Israel and Iran are at war. After months of worsening tensions highlighted by occasional posturing, the Iranian-Israel feud over Iran’s nuclear ambitions erupted into war on Friday last week.
There is absolutely nothing to gain from continuing the war for a minute longer. The conflict only increases the likelihood of a further deterioration in peace prospects for the Middle East. It all but ensures that another generation or more of Israelis and Iranians will only ever grow up knowing suspicion and hatred of each other.
It is also Israel’s fault. Prime Minister Benjamin Netanyahu, since the day former President Barak Obama announced a deal in 2015 that would secure Iran’s compliance with the International Atomic Energy Agency on its nuclear ambitions, has said Israel would not recognize the deal. At every opportunity since, he has relentlessly pushed the message that no kind of nuclear programme – peaceful or military – can be permitted in Iran and that Israel would be prepared to use armed force to ensure this.
Benjamin Netanyahu is a warmonger. He is a war criminal. He is the face of modern day fascism in the Middle East. Mr Netanyahu is of the belief that there is no place for Palestine in the Middle East. The only thing he believes in is that Israel has some kind of God given right to do as it pleases, with attacks on Lebanon, Yemen and Syria and the seizure of land in the Golan Heights. All of this is in addition to committing acts of a purely genocidal nature in Gaza.
Few people will have much sympathy for Israel in the third world. Not many have much sympathy for it in the developed world either except among conservative parties, the M.A.G.A. movement in the United States and possibly the companies that do well out of supplying Israel with war material.
Does this mean I support the regime in Iran, and that I am anti-Israel/anti-Semitic?
No. No, on all three counts.
- On the subject of the Iranian regime:
- I know people from Iran who have fled the regime and are now fearing the worst; lovely brave and very intelligent people who know of a time when the regime didn’t exist and Iran was a secular country – all this before the C.I.A. interfered with Iranian politics in 1979 (and prior to that in 1953);
- If I supported the Iranian regime, that would imply support for the terrorist groups that Iran fund and arm, which I am quite happy to see getting listed as such – and I have been working with Iranians in Christchurch to get the Islamic Revolutionary Guards Corps, which arms HAMAS and Hezbollah added to the list
- If I supported the regime, I would not have written letters to M.P.’s in New Zealand asking them to list the I.R.G.C. as a terrorist group; attend rallies by the local Iranian community
2. On the subject of being anti-Israeli
- If I was truly anti-Israeli, I would point blank not recognize Israel’s right to exist; I recognise its pre-1967 borders and its absolute right to those borders
- I condemn the attacks by various terrorist groups over the years – contrary to what many of the Green M.P.’s here and supporters of Palestine over the years have been saying, those rockets are not home made; the Katyusha is a former Soviet short range rocket dating back to W.W.2; the Iranian missiles with more powerful warheads, better guidance and longer range are all post-W.W.2. designs
On the subject of being anti-Semitic
- If this were true, I would not have any Jewish friends – I have several
- If this were true do you really think I would have visited places such as Anne Frank Huis and Holocaust Museum, both in Amsterdam in 2018
Both the anti-Israel and anti-Semitic allegations don’t actually mean much to me. Over the years of speaking for a two state solution – which is now dead – I have been accused of being both anti-Israeli and anti-Palestinian. I have been accused of being ignorant of history on both sides, which in itself is a kind of ignorant accusation given that Middle East politics and the various actors very much make it a multi-dimensional issue.

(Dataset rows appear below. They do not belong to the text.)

/-!
# HEX family `λ_k = 1/2 + 2/7^k` (part B: members `A ∈ {6, 10, 15, 30}`): the top-label hull cell at `p = 7` FAILS at every odd level `11 ≤ l ≤ 479` for every member of the sharp kernel
# class, UNIFORMLY in `k ≥ 10` — the integer side of the M-line REF glue below the `481 …` bands (row «W:REF-EXACT-M-TWIN», HEX part)

PROOF-ONLY file (D-0012; 0 definitions, 0 `Prop` facts, no instance) of the abc-iut cell — D-0079 RESCUE sub-cell R-W «WINDOW Θ-SIDE INEQUALITY», seat
abc-iut-W-neg-1 (gen 6). PURE ARITHMETIC (abc-iut-rh-typ-4's `HullThresholdExact.HullCell`, the column of R-H row 4), in the byte shape of
abc-iut-C-cert-1's `RefBand.not_hullCell_hex<k>_A<A>_a<a₀>` / `RefBand.cells_hex<k>_band` (`WRowHexLamSeven<K>RefutedCells`): those start at `l = 481`
because on the K line the range `11 ≤ l ≤ 479` is abc-iut-W-neg-2's explicit-depth rad theorem `HexRad.not_pilotKummerCompatHull_lamSeven_rad_eleven`
(`k ≥ 11`), which has no M-line twin. The M-line hull-cell engine (this seat's `GenuineM.not_pilotKummerCompatHull_triple_of_hullCells_tameSharp`,
p528325) needs only the failing cells, and at `p = 7`, `v = k` they fail on the WHOLE low range for EVERY `k ≥ 10` (desk: exact integers, every odd
`l`, every class member, floor-free margin positive at the least admissible `k` and increasing in `k`):

* `RefBand.not_hullCell_hexlow_A<A>_a<a₀>` — for each `A ∣ 30` and each turning-point piece (`7^{a₀−1}·6 < A·l ≤ 7^{a₀}·6`) of `11 ≤ l = 2j+1 ≤ 479`:
  `k ≥ k_A` (the least `k ≥ 10` compatible with the sharp class clauses for that `A`: `15 ∣ A·k`, `k` even ⇒ `A ∣ 15`, `3 ∣ k ⇒ A ∣ 10`,
  `5 ∣ k ⇒ A ∣ 6`) and ANY inner radius with `6·r_in ≤ A·l + 6` ⟹ `¬ HullCell (A·l) (A·k) j r_in (7^{a₀} − a₀·A·l)` (`e·⌊X/e⌋ ≥ X − e + 1`; the margin
  is linear INCREASING in `k` and a downward parabola in `j` positive on the piece — `nlinarith`);
* **`RefBand.cells_hex_low`** — `10 ≤ k`, odd `11 ≤ l ≤ 479`, top label `i + 1 = (l−1)/2`, `A` in the sharp class at `(p, v) = (7, k)` ⟹ the engine's
  `hcell` conclusion `∃ a₀, (turning point of A·l at 7) ∧ ¬ HullCell (A·l) (A·k) (i+1) (⌊A·l/6⌋+1) (7^{a₀} − a₀·A·l)`.
Consumers: the M twins `GenuineM.not_pilotKummerCompatHull_triple_lamSeven_<k>_le` (this row), gluing this with the `481 …` band cells of
abc-iut-C-cert-1 / abc-iut-w6-d055 BY NAME. HONEST SCOPE: integer inequalities only; nothing about any datum, (P6), admissibility or [IUTchIII] Cor. 3.12;
no side taken; no abc claim. [cite: Mochizuki2012, IUTchIV Prop. 1.1 p. 9, Prop. 1.2 (i)(ii) p. 10] [cite: DupuyHilado2025, §4.9] [claim: Mochizuki2012, status: disputed]
-/

noncomputable section

namespace Summit.ABC.IUTFork.Conditional

open Summit.ABC.IUTFork.Repair.RH.HullThresholdExact

/-! ## §1. Floor-free failure per class member and turning-point piece, uniformly in `k` -/
/-- Floor-free failure of the top-label cell at `p = 7`, member `A = 6` (`e = 6l`, `m = 6k`), turning point `a₀ = 2` (`r_out = 49 − 2·6l`),
every `5 ≤ j ≤ 24` (`l = 2j + 1`), every `k ≥ 25`, ANY inner radius with `6·r_in ≤ 6l + 6`: the margin is increasing in `k` and a downward parabola in `j`
positive on the piece. [folklore] -/
theorem RefBand.not_hullCell_hexlow_A6_a2 {j k rin : ℤ} (hk : 25 ≤ k) (hlo : 5 ≤ j) (hhi : j ≤ 24) (hrin : 6 * rin ≤ 6 * (2 * j + 1) + 6) :
    ¬ HullCell (6 * (2 * j + 1)) (6 * k) j rin (49 - 2 * (6 * (2 * j + 1))) := by
  intro hc
  unfold HullCell at hc
  set e : ℤ := 6 * (2 * j + 1) with he
  have he0 : 0 < e := by rw [he]; omega
  set X : ℤ := j ^ 2 * (6 * k) - j * (e - 1) - (j + 1) * rin with hX
  have hdiv : X - e < e * (X / e) := by
    have h1 := Int.emod_add_mul_ediv X e
    have h2 := Int.emod_lt_of_pos X he0
    have h3 := Int.emod_nonneg X he0.ne'
    nlinarith [h1, h2, h3]
  have hk1 : 0 ≤ (24 - j) * (j + 1) := mul_nonneg (by omega) (by omega)
  have hk2 : 0 ≤ (24 - j) * (j - 5) := mul_nonneg (by omega) (by omega)
  have hk3 : 0 ≤ (k - 25) * (j ^ 2 - 1) := mul_nonneg (by omega) (by nlinarith)
  have hk4 : 0 ≤ (k - 25) * ((j + 1) * (j - 1)) := mul_nonneg (by omega) (mul_nonneg (by omega) (by omega))
  nlinarith [hdiv, hk1, hk2, hk3, hk4, hc, hrin, hX]

/-- Floor-free failure of the top-label cell at `p = 7`, member `A = 6` (`e = 6l`, `m = 6k`), turning point `a₀ = 3` (`r_out = 343 − 3·6l`),
every `25 ≤ j ≤ 171` (`l = 2j + 1`), every `k ≥ 25`, ANY inner radius with `6·r_in ≤ 6l + 6`: the margin is increasing in `k` and a downward parabola in `j`
positive on the piece. [folklore] -/
theorem RefBand.not_hullCell_hexlow_A6_a3 {j k rin : ℤ} (hk : 25 ≤ k) (hlo : 25 ≤ j) (hhi : j ≤ 171) (hrin : 6 * rin ≤ 6 * (2 * j + 1) + 6) :
    ¬ HullCell (6 * (2 * j + 1)) (6 * k) j rin (343 - 3 * (6 * (2 * j + 1))) := by
  intro hc
  unfold HullCell at hc
  set e : ℤ := 6 * (2 * j + 1) with he
  have he0 : 0 < e := by rw [he]; omega
  set X : ℤ := j ^ 2 * (6 * k) - j * (e - 1) - (j + 1) * rin with hX
  have hdiv : X - e < e * (X / e) := by
    have h1 := Int.emod_add_mul_ediv X e
    have h2 := Int.emod_lt_of_pos X he0
    have h3 := Int.emod_nonneg X he0.ne'
    nlinarith [h1, h2, h3]
  have hk1 : 0 ≤ (171 - j) * (j + 1) := mul_nonneg (by omega) (by omega)
  have hk2 : 0 ≤ (171 - j) * (j - 25) := mul_nonneg (by omega) (by omega)
  have hk3 : 0 ≤ (k - 25) * (j ^ 2 - 1) := mul_nonneg (by omega) (by nlinarith)
  have hk4 : 0 ≤ (k - 25) * ((j + 1) * (j - 1)) := mul_nonneg (by omega) (mul_nonneg (by omega) (by omega))
  nlinarith [hdiv, hk1, hk2, hk3, hk4, hc, hrin, hX]

/-- Floor-free failure of the top-label cell at `p = 7`, member `A = 6` (`e = 6l`, `m = 6k`), turning point `a₀ = 4` (`r_out = 2401 − 4·6l`),
every `172 ≤ j ≤ 239` (`l = 2j + 1`), every `k ≥ 25`, ANY inner radius with `6·r_in ≤ 6l + 6`: the margin is increasing in `k` and a downward parabola in `j`
positive on the piece. [folklore] -/
theorem RefBand.not_hullCell_hexlow_A6_a4 {j k rin : ℤ} (hk : 25 ≤ k) (hlo : 172 ≤ j) (hhi : j ≤ 239) (hrin : 6 * rin ≤ 6 * (2 * j + 1) + 6) :
    ¬ HullCell (6 * (2 * j + 1)) (6 * k) j rin (2401 - 4 * (6 * (2 * j + 1))) := by
  intro hc
  unfold HullCell at hc
  set e : ℤ := 6 * (2 * j + 1) with he
  have he0 : 0 < e := by rw [he]; omega
  set X : ℤ := j ^ 2 * (6 * k) - j * (e - 1) - (j + 1) * rin with hX
  have hdiv : X - e < e * (X / e) := by
    have h1 := Int.emod_add_mul_ediv X e
    have h2 := Int.emod_lt_of_pos X he0
    have h3 := Int.emod_nonneg X he0.ne'
    nlinarith [h1, h2, h3]
  have hk1 : 0 ≤ (239 - j) * (j + 1) := mul_nonneg (by omega) (by omega)
  have hk2 : 0 ≤ (239 - j) * (j - 172) := mul_nonneg (by omega) (by omega)
  have hk3 : 0 ≤ (k - 25) * (j ^ 2 - 1) := mul_nonneg (by omega) (by nlinarith)
  have hk4 : 0 ≤ (k - 25) * ((j + 1) * (j - 1)) := mul_nonneg (by omega) (mul_nonneg (by omega) (by omega))
  nlinarith [hdiv, hk1, hk2, hk3, hk4, hc, hrin, hX]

And that brings me nicely to my disappointment at the apparent inability of New Zealand at the moment to stand up and be counted. We are a nation of considerable soft power and when we use it well, the world notices. We are a nation that has regard for international law. We pride ourselves on how we treat other peoples and like to think that we are an egalitarian country that gives everyone a fair go – or at least tries.
Right now we should be standing up to Israeli aggression. Bombing the daylights out of Iran will not do anyone any favours, and will only ensure decades more misery. If Israel closes its diplomatic mission in Wellington long term, that is their loss – they should have thought about the consequences before they started bombing Tehran.
Right now we should be pushing with urgency through the United Nations a resolution calling for an immediate and unconditional end to the violence, with a warning to Israel that suspension from the United Nations is not impossible.
But, does Minister of Foreign Affairs, Winston Peters have the gumption to do it?
And therein lies the problem. I am not sure that a party that was once one of the leaders in N.Z. politics in promoting the very international diplomacy I am advocating for here, wants to know.
Will we, Aotearoa New Zealand, have the gumption to stand up to Israel at a time when someone needs to put their foot down hard?